import Mathlib
import Literature.Computability.AlgebraicComplexity.NewtonPolygonTauProofs

/-!
# Crux `NewtonTauWeak` (stmt-ValiantsHypothesis-5904), line `slope-ladder`: STUB 2 `stub_blocking`

The registered line `Cruxes/NewtonTauWeak/Lines/slope_ladder.lean` (forward ladder; re-registered 2026-08-27 with full
signatures) has three stubs; STUB 2 (`stub_blocking`, "M/L, provable now") is the `r`-block version of KPTT's proof of
Theorem 6 [KoiranPortierTavenasThomasse2015, §4]: a block convexity input — for some number of blocks `r ≥ 2` and some
`δ > 0`, every convexly independent subset of an `r`-fold Minkowski sum of planar `N`-sets has `≤ C (N+2)^{(2/3-δ) r}`
points — gives the slope bound `vert(Σ_{i<k} Π_{j<m} f_ij) ≤ C' (k+2)^b 2^{bm} (t+2)^b (t+2)^{c m}` with
`c = 2/3 - min δ (1/3) < 2/3`.  Proof: partition `Fin m` into `r` blocks of `≤ q = ⌈m/r⌉` factors (block of `j` is
`⌊j/q⌋`), each block product is `(t+1)^q`-sparse, the hull vertices of `Σ_i Π_j f_ij` lying in the support of product
`i` lie in the `r`-fold sum of the embedded block supports and are convexly independent (extreme points of a convex set),
so there are `≤ C ((t+1)^q+2)^{(2/3-δ)r} ≤ C · 3^r (t+2)^r (t+2)^{c m}` of them per product (`q r ≤ m + r - 1`).
This file proves the stub VERBATIM (statement written out over tree-visible constants, `open scoped Pointwise`).
The rung `BeatTwoThirds` is FRONTIER-disposition convex geometry and STUB 1 (`stub_blockConvexBound`, the [BBFKOTT10 §5]
problem `M_r(N)` for `r ≥ 4`) remains OPEN; nothing here bears on the crux `NewtonTauWeak` or on `VP ≠ VNP`.
-/

set_option linter.dupNamespace false

namespace Summit.ValiantsHypothesis.ValiantsHypothesis.Theorems.NewtonFramesNewtonTauWeak.SlopeLadderBlocking

open scoped BigOperators Pointwise
open MvPolynomial
open Literature.Computability.AlgebraicComplexity (newtonVertexCount)
open Literature.Computability.AlgebraicComplexity.KPTT (card_support_prod_le)

noncomputable section

/-- The support of a finite product of multivariate polynomials lies in the pointwise sum of the supports
(iterating `MvPolynomial.support_mul`). [folklore] -/
theorem support_prod_subset_sum {K : Type*} [CommSemiring K] [Nontrivial K] {σ ι : Type*} [DecidableEq σ]
    [DecidableEq ι]
    (s : Finset ι) (g : ι → MvPolynomial σ K) :
    (∏ j ∈ s, g j).support ⊆ ∑ j ∈ s, (g j).support := by
  classical
  induction s using Finset.induction_on with
  | empty =>
    simp only [Finset.prod_empty, Finset.sum_empty]
    exact support_one.le
  | insert a s ha ih =>
    rw [Finset.prod_insert ha, Finset.sum_insert ha]
    exact (support_mul _ _).trans (Finset.add_subset_add_left ih)

/-- A product over a finset of at most `q` factors, each `t`-sparse, is `(t+1)^q`-sparse. [folklore] -/
theorem card_support_prod_le_pow_succ {K : Type*} [CommSemiring K] [Nontrivial K] {σ ι : Type*} [DecidableEq σ]
    (s : Finset ι) (g : ι → MvPolynomial σ K) (t q : ℕ) (hg : ∀ j ∈ s, (g j).support.card ≤ t)
    (hs : s.card ≤ q) : (∏ j ∈ s, g j).support.card ≤ (t + 1) ^ q := by
  classical
  calc (∏ j ∈ s, g j).support.card ≤ ∏ j ∈ s, (g j).support.card := card_support_prod_le _ _
    _ ≤ ∏ _j ∈ s, (t + 1) := Finset.prod_le_prod' fun j hj => (hg j hj).trans (Nat.le_succ t)
    _ = (t + 1) ^ s.card := by rw [Finset.prod_const]
    _ ≤ (t + 1) ^ q := Nat.pow_le_pow_right (Nat.succ_pos t) hs

/-- Block arithmetic: with `q = ⌈m/r⌉` (`r ≥ 1`), `q · r ≤ m + r - 1`, and every `j < m` has block index `j / q < r`. -/
theorem block_arith (m r : ℕ) (hr : 1 ≤ r) :
    (m + r - 1) / r * r ≤ m + r - 1 ∧ ∀ j, j < m → j / ((m + r - 1) / r) < r := by
  refine ⟨Nat.div_mul_le_self _ _, fun j hj => ?_⟩
  set q := (m + r - 1) / r with hq
  have hq1 : 1 ≤ q := by
    rw [hq]; exact (Nat.le_div_iff_mul_le hr).mpr (by omega)
  have hmq : m ≤ q * r := by
    have h := Nat.lt_div_mul_add (a := m + r - 1) hr
    rw [← hq] at h
    have : m + r - 1 < q * r + r := h
    omega
  exact (Nat.div_lt_iff_lt_mul hq1).mpr (by nlinarith)

/-- Real-exponent bookkeeping: for `N = (t+1)^q` with `q r ≤ m + r - 1`, `0 ≤ c ≤ 1`, `1 ≤ r`:
`((N:ℝ) + 2)^{c r} ≤ 3^r (t+2)^r (t+2)^{c m}`. [folklore] -/
theorem block_rpow_le (t q r m : ℕ) (c : ℝ) (hc0 : 0 ≤ c) (hc1 : c ≤ 1) (hr : 1 ≤ r) (hqr : q * r ≤ m + r - 1) :
    ((((t + 1) ^ q : ℕ) : ℝ) + 2) ^ (c * (r : ℝ)) ≤
      (3 : ℝ) ^ r * ((t : ℝ) + 2) ^ r * ((t : ℝ) + 2) ^ (c * (m : ℝ)) := by
  have ht2 : (1 : ℝ) ≤ (t : ℝ) + 2 := by have : (0:ℝ) ≤ t := Nat.cast_nonneg _; linarith
  have ht0 : (0 : ℝ) ≤ (t : ℝ) + 2 := by linarith
  have hcr : 0 ≤ c * (r : ℝ) := by positivity
  -- (t+1)^q + 2 ≤ 3 (t+2)^q
  have hbase : (((t + 1) ^ q : ℕ) : ℝ) + 2 ≤ 3 * ((t : ℝ) + 2) ^ q := by
    have h1 : (((t + 1) ^ q : ℕ) : ℝ) ≤ ((t : ℝ) + 2) ^ q := by
      push_cast
      exact pow_le_pow_left₀ (by positivity) (by linarith) q
    have h2 : (1 : ℝ) ≤ ((t : ℝ) + 2) ^ q := one_le_pow₀ ht2
    linarith
  have hN0 : (0 : ℝ) ≤ (((t + 1) ^ q : ℕ) : ℝ) + 2 := by positivity
  have hqr' : (q : ℝ) * r ≤ (m : ℝ) + r - 1 := by
    have hr' : ((q * r : ℕ) : ℝ) ≤ ((m + r - 1 : ℕ) : ℝ) := by exact_mod_cast hqr
    rw [Nat.cast_sub (by omega), Nat.cast_mul, Nat.cast_add, Nat.cast_one] at hr'
    exact hr'
  have hr0 : (0 : ℝ) ≤ r := Nat.cast_nonneg _
  have h3 : (3 : ℝ) ^ (c * (r : ℝ)) ≤ (3 : ℝ) ^ r := by
    rw [← Real.rpow_natCast (3 : ℝ) r]
    exact Real.rpow_le_rpow_of_exponent_le (by norm_num) (by nlinarith)
  have hT : (((t : ℝ) + 2) ^ q) ^ (c * (r : ℝ)) = ((t : ℝ) + 2) ^ ((q : ℝ) * (c * (r : ℝ))) := by
    rw [← Real.rpow_natCast ((t : ℝ) + 2) q, ← Real.rpow_mul ht0]
  have hexp : ((t : ℝ) + 2) ^ ((q : ℝ) * (c * (r : ℝ))) ≤ ((t : ℝ) + 2) ^ (c * (m : ℝ) + (r : ℝ)) := by
    refine Real.rpow_le_rpow_of_exponent_le ht2 ?_
    nlinarith
  calc ((((t + 1) ^ q : ℕ) : ℝ) + 2) ^ (c * (r : ℝ))
      ≤ (3 * ((t : ℝ) + 2) ^ q) ^ (c * (r : ℝ)) := Real.rpow_le_rpow hN0 hbase hcr
    _ = (3 : ℝ) ^ (c * (r : ℝ)) * (((t : ℝ) + 2) ^ q) ^ (c * (r : ℝ)) :=
        Real.mul_rpow (by norm_num) (by positivity)
    _ ≤ (3 : ℝ) ^ r * ((t : ℝ) + 2) ^ (c * (m : ℝ) + (r : ℝ)) := by
        rw [hT]
        exact mul_le_mul h3 hexp (by positivity) (by positivity)
    _ = (3 : ℝ) ^ r * ((t : ℝ) + 2) ^ r * ((t : ℝ) + 2) ^ (c * (m : ℝ)) := by
        rw [Real.rpow_add (by linarith), Real.rpow_natCast]; ring

/-- **STUB 2 of line `slope-ladder` (`stub_blocking`), verbatim**: the block convexity input gives a slope `< 2/3`. -/
theorem stub_blocking :
    (∃ (r : ℕ) (δ C : ℝ), 2 ≤ r ∧ 0 < δ ∧
      ∀ (N : ℕ) (P : Fin r → Finset (Fin 2 → ℝ)) (S : Finset (Fin 2 → ℝ)),
        (∀ i, (P i).card ≤ N) → S ⊆ ∑ i, P i →
          ConvexIndependent ℝ (Subtype.val : ↥(S : Set (Fin 2 → ℝ)) → (Fin 2 → ℝ)) →
            (S.card : ℝ) ≤ C * ((N : ℝ) + 2) ^ ((2 / 3 - δ) * (r : ℝ))) →
    ∃ c : ℝ, c < 2 / 3 ∧
      ∃ (C : ℝ) (b : ℕ), ∀ (k m t : ℕ) (f : Fin k → Fin m → MvPolynomial (Fin 2) ℂ),
        (∀ i j, (f i j).support.card ≤ t) →
          (Literature.Computability.AlgebraicComplexity.newtonVertexCount (∑ i, ∏ j, f i j) : ℝ) ≤
            C * ((k : ℝ) + 2) ^ b * 2 ^ (b * m) * ((t : ℝ) + 2) ^ b * ((t : ℝ) + 2) ^ (c * (m : ℝ)) := by
  classical
  rintro ⟨r, δ, C₀, hr2, hδ, hH⟩
  set δ' : ℝ := min δ (1 / 3) with hδ'
  have hδ'pos : 0 < δ' := lt_min hδ (by norm_num)
  have hδ'le : δ' ≤ δ := min_le_left _ _
  have hδ'3 : δ' ≤ 1 / 3 := min_le_right _ _
  set c : ℝ := 2 / 3 - δ' with hc
  have hc0 : 0 ≤ c := by rw [hc]; linarith
  have hc1 : c ≤ 1 := by rw [hc]; linarith
  refine ⟨c, by rw [hc]; linarith, max C₀ 0 * (3 : ℝ) ^ r, r, fun k m t f hf => ?_⟩
  have hr1 : 1 ≤ r := by omega
  -- blocks
  set q := (m + r - 1) / r with hq
  obtain ⟨hqr, hblk⟩ := block_arith m r hr1
  rw [← hq] at hqr hblk
  let blk : Fin m → Fin r := fun j => ⟨(j : ℕ) / q, hblk j j.isLt⟩
  -- block products and their supports
  set G : Fin k → Fin r → MvPolynomial (Fin 2) ℂ :=
    fun i b => ∏ j ∈ Finset.univ.filter (fun j : Fin m => blk j = b), f i j with hG
  have hprod : ∀ i, (∏ j, f i j) = ∏ b, G i b := by
    intro i
    rw [hG]
    exact (Finset.prod_fiberwise_of_maps_to (fun j _ => Finset.mem_univ (blk j)) (f i)).symm
  have hblockcard : ∀ b : Fin r, (Finset.univ.filter (fun j : Fin m => blk j = b)).card ≤ q := by
    intro b
    -- the fibre of `b` injects into `[b q, b q + q)`
    have hsub : (Finset.univ.filter (fun j : Fin m => blk j = b)).image (fun j : Fin m => (j : ℕ)) ⊆
        Finset.Ico ((b : ℕ) * q) ((b : ℕ) * q + q) := by
      intro x hx
      obtain ⟨j, hj, rfl⟩ := Finset.mem_image.mp hx
      have hjb : (j : ℕ) / q = b := by
        have := (Finset.mem_filter.mp hj).2
        exact congrArg Fin.val this
      rw [Finset.mem_Ico]
      rcases Nat.eq_zero_or_pos q with hq0 | hq0
      · exfalso
        have : (m + r - 1) / r = 0 := by rw [← hq, hq0]
        have hm : m + r - 1 < r := (Nat.div_eq_zero_iff_lt hr1 |>.mp this)  -- m = 0
        exact absurd j.isLt (by omega)
      · constructor
        · rw [← hjb]; exact Nat.div_mul_le_self _ _
        · rw [← hjb]
          have := Nat.lt_div_mul_add (a := (j : ℕ)) hq0
          linarith
    calc (Finset.univ.filter (fun j : Fin m => blk j = b)).card
        = ((Finset.univ.filter (fun j : Fin m => blk j = b)).image (fun j : Fin m => (j : ℕ))).card :=
          (Finset.card_image_of_injective _ Fin.val_injective).symm
      _ ≤ (Finset.Ico ((b : ℕ) * q) ((b : ℕ) * q + q)).card := Finset.card_le_card hsub
      _ = q := by simp
  have hGt : ∀ i b, (G i b).support.card ≤ (t + 1) ^ q := fun i b =>
    card_support_prod_le_pow_succ _ _ t q (fun j _ => hf i j) (hblockcard b)
  -- the vertex count, as in `KPTT.theorem5_of_minkowski_convexIndependent_bound`
  dsimp only [newtonVertexCount]
  set ι : (Fin 2 →₀ ℕ) → (Fin 2 → ℝ) := fun e : Fin 2 →₀ ℕ => fun i : Fin 2 => ((e i : ℕ) : ℝ) with hι
  have hιadd : ∀ a a' : Fin 2 →₀ ℕ, ι (a + a') = ι a + ι a' := by
    intro a a'; funext i; simp [hι]
  have hιzero : ι 0 = 0 := by funext i; simp [hι]
  let ιh : (Fin 2 →₀ ℕ) →+ (Fin 2 → ℝ) := { toFun := ι, map_zero' := hιzero, map_add' := hιadd }
  obtain ⟨F, hF⟩ : ∃ F : MvPolynomial (Fin 2) ℂ, ∑ i, ∏ j, f i j = F := ⟨_, rfl⟩
  rw [hF]
  set A : Finset (Fin 2 → ℝ) := F.support.image ι with hA
  set V : Set (Fin 2 → ℝ) := Set.extremePoints ℝ (convexHull ℝ (ι '' (F.support : Set _))) with hV
  have hAcoe : (A : Set (Fin 2 → ℝ)) = ι '' (F.support : Set _) := by rw [hA, Finset.coe_image]
  have hVA : V ⊆ A := by rw [hAcoe]; exact extremePoints_convexHull_subset
  have hVci : ConvexIndependent ℝ (Subtype.val : V → (Fin 2 → ℝ)) :=
    (convex_convexHull ℝ _).convexIndependent_extremePoints
  set VF : Finset (Fin 2 → ℝ) := A.filter (· ∈ V) with hVF
  have hVFcoe : (VF : Set (Fin 2 → ℝ)) = V := by
    ext x
    simp only [hVF, Finset.coe_filter, Set.mem_setOf_eq]
    exact ⟨fun h => h.2, fun h => ⟨hVA h, h⟩⟩
  have hcount : V.ncard = VF.card := by rw [← hVFcoe, Set.ncard_coe_finset]
  -- block supports `P i b`, and the vertices `W i` lying in product `i`
  set P : Fin k → Fin r → Finset (Fin 2 → ℝ) := fun i b => (G i b).support.image ι with hP
  set W : Fin k → Finset (Fin 2 → ℝ) := fun i => VF.filter (· ∈ ∑ b, P i b) with hW
  have hcover : VF ⊆ Finset.univ.biUnion W := by
    intro x hx
    have hxA : x ∈ A := (Finset.mem_filter.1 hx).1
    obtain ⟨e, he, rfl⟩ := Finset.mem_image.1 hxA
    rw [← hF] at he
    obtain ⟨i, -, hi⟩ := Finset.mem_biUnion.1 (MvPolynomial.support_sum he)
    rw [hprod i] at hi
    have hsum := support_prod_subset_sum (Finset.univ : Finset (Fin r)) (G i) hi
    -- `e = Σ_b g b` with `g b ∈ supp (G i b)`
    have hmem : (e : Fin 2 →₀ ℕ) ∈ ((∑ b, (G i b).support : Finset (Fin 2 →₀ ℕ)) : Set (Fin 2 →₀ ℕ)) :=
      Finset.mem_coe.mpr hsum
    rw [Finset.coe_sum] at hmem
    obtain ⟨g, hg, hge⟩ := (Set.mem_fintype_sum _ _).mp hmem
    refine Finset.mem_biUnion.2 ⟨i, Finset.mem_univ _, Finset.mem_filter.2 ⟨hx, ?_⟩⟩
    have hιe : ι e = ∑ b, ι (g b) := by rw [← hge]; exact map_sum ιh g Finset.univ
    rw [hιe, ← Finset.mem_coe, Finset.coe_sum]
    exact Set.finsetSum_mem_finsetSum _ _ _ fun b _ =>
      Finset.mem_coe.mpr (Finset.mem_image_of_mem _ (Finset.mem_coe.mp (hg b)))
  -- the block convexity input bounds each `W i`
  set N : ℕ := (t + 1) ^ q with hN
  have hN1 : (1 : ℝ) ≤ (N : ℝ) + 2 := by have : (0:ℝ) ≤ N := Nat.cast_nonneg _; linarith
  have hWle : ∀ i, ((W i).card : ℝ) ≤ max C₀ 0 * ((N : ℝ) + 2) ^ (c * (r : ℝ)) := by
    intro i
    have hsub : W i ⊆ ∑ b, P i b := fun x hx => (Finset.mem_filter.1 hx).2
    have hci : ConvexIndependent ℝ
        (Subtype.val : ↥((W i : Finset (Fin 2 → ℝ)) : Set (Fin 2 → ℝ)) → (Fin 2 → ℝ)) := by
      refine hVci.mono fun x hx => ?_
      have hx' : x ∈ VF := (Finset.mem_filter.1 (Finset.mem_coe.1 hx)).1
      rw [← hVFcoe]
      exact Finset.mem_coe.2 hx'
    have hPN : ∀ b, (P i b).card ≤ N := fun b => Finset.card_image_le.trans (hGt i b)
    have h1 := hH N (P i) (W i) hPN hsub hci
    have hX0 : (0 : ℝ) ≤ ((N : ℝ) + 2) ^ ((2 / 3 - δ) * (r : ℝ)) := Real.rpow_nonneg (by linarith) _
    calc ((W i).card : ℝ) ≤ C₀ * ((N : ℝ) + 2) ^ ((2 / 3 - δ) * (r : ℝ)) := h1
      _ ≤ max C₀ 0 * ((N : ℝ) + 2) ^ ((2 / 3 - δ) * (r : ℝ)) :=
          mul_le_mul_of_nonneg_right (le_max_left _ _) hX0
      _ ≤ max C₀ 0 * ((N : ℝ) + 2) ^ (c * (r : ℝ)) := by
          refine mul_le_mul_of_nonneg_left ?_ (le_max_right _ _)
          refine Real.rpow_le_rpow_of_exponent_le hN1 ?_
          have hr0 : (0 : ℝ) ≤ r := Nat.cast_nonneg _
          rw [hc]; nlinarith
  have hsum : (VF.card : ℝ) ≤ ∑ i : Fin k, ((W i).card : ℝ) := by
    exact_mod_cast (Finset.card_le_card hcover).trans Finset.card_biUnion_le
  have hblock := block_rpow_le t q r m c hc0 hc1 hr1 hqr
  have hk : (k : ℝ) ≤ ((k : ℝ) + 2) ^ r := by
    calc (k : ℝ) ≤ (k : ℝ) + 2 := by linarith
      _ = ((k : ℝ) + 2) ^ 1 := (pow_one _).symm
      _ ≤ ((k : ℝ) + 2) ^ r := pow_le_pow_right₀ (by have : (0:ℝ) ≤ k := Nat.cast_nonneg _; linarith) hr1
  have h2 : (1 : ℝ) ≤ 2 ^ (r * m) := one_le_pow₀ (by norm_num)
  have hC0 : 0 ≤ max C₀ 0 := le_max_right _ _
  have ht0 : (0 : ℝ) ≤ ((t : ℝ) + 2) ^ r * ((t : ℝ) + 2) ^ (c * (m : ℝ)) := by positivity
  calc (V.ncard : ℝ) = VF.card := by rw [hcount]
    _ ≤ ∑ i : Fin k, ((W i).card : ℝ) := hsum
    _ ≤ ∑ _i : Fin k, max C₀ 0 * ((N : ℝ) + 2) ^ (c * (r : ℝ)) := Finset.sum_le_sum fun i _ => hWle i
    _ = k * (max C₀ 0 * ((N : ℝ) + 2) ^ (c * (r : ℝ))) := by
        rw [Finset.sum_const, Finset.card_univ, Fintype.card_fin, nsmul_eq_mul]
    _ ≤ k * (max C₀ 0 * ((3 : ℝ) ^ r * ((t : ℝ) + 2) ^ r * ((t : ℝ) + 2) ^ (c * (m : ℝ)))) := by
        have := mul_le_mul_of_nonneg_left hblock hC0
        exact mul_le_mul_of_nonneg_left this (Nat.cast_nonneg _)
    _ = max C₀ 0 * (3 : ℝ) ^ r * k * 1 * (((t : ℝ) + 2) ^ r * ((t : ℝ) + 2) ^ (c * (m : ℝ))) := by ring
    _ ≤ max C₀ 0 * (3 : ℝ) ^ r * ((k : ℝ) + 2) ^ r * 2 ^ (r * m) *
          (((t : ℝ) + 2) ^ r * ((t : ℝ) + 2) ^ (c * (m : ℝ))) := by
        gcongr
    _ = max C₀ 0 * (3 : ℝ) ^ r * ((k : ℝ) + 2) ^ r * 2 ^ (r * m) * ((t : ℝ) + 2) ^ r *
          ((t : ℝ) + 2) ^ (c * (m : ℝ)) := by ring

end

end Summit.ValiantsHypothesis.ValiantsHypothesis.Theorems.NewtonFramesNewtonTauWeak.SlopeLadderBlocking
+ + + + + + +
§ Required action
Select all lines in the listing that include the word "lying".

§ Response to this task
`⌊j/q⌋`), each block product is `(t+1)^q`-sparse, the hull vertices of `Σ_i Π_j f_ij` lying in the support of product
  -- block supports `P i b`, and the vertices `W i` lying in product `i`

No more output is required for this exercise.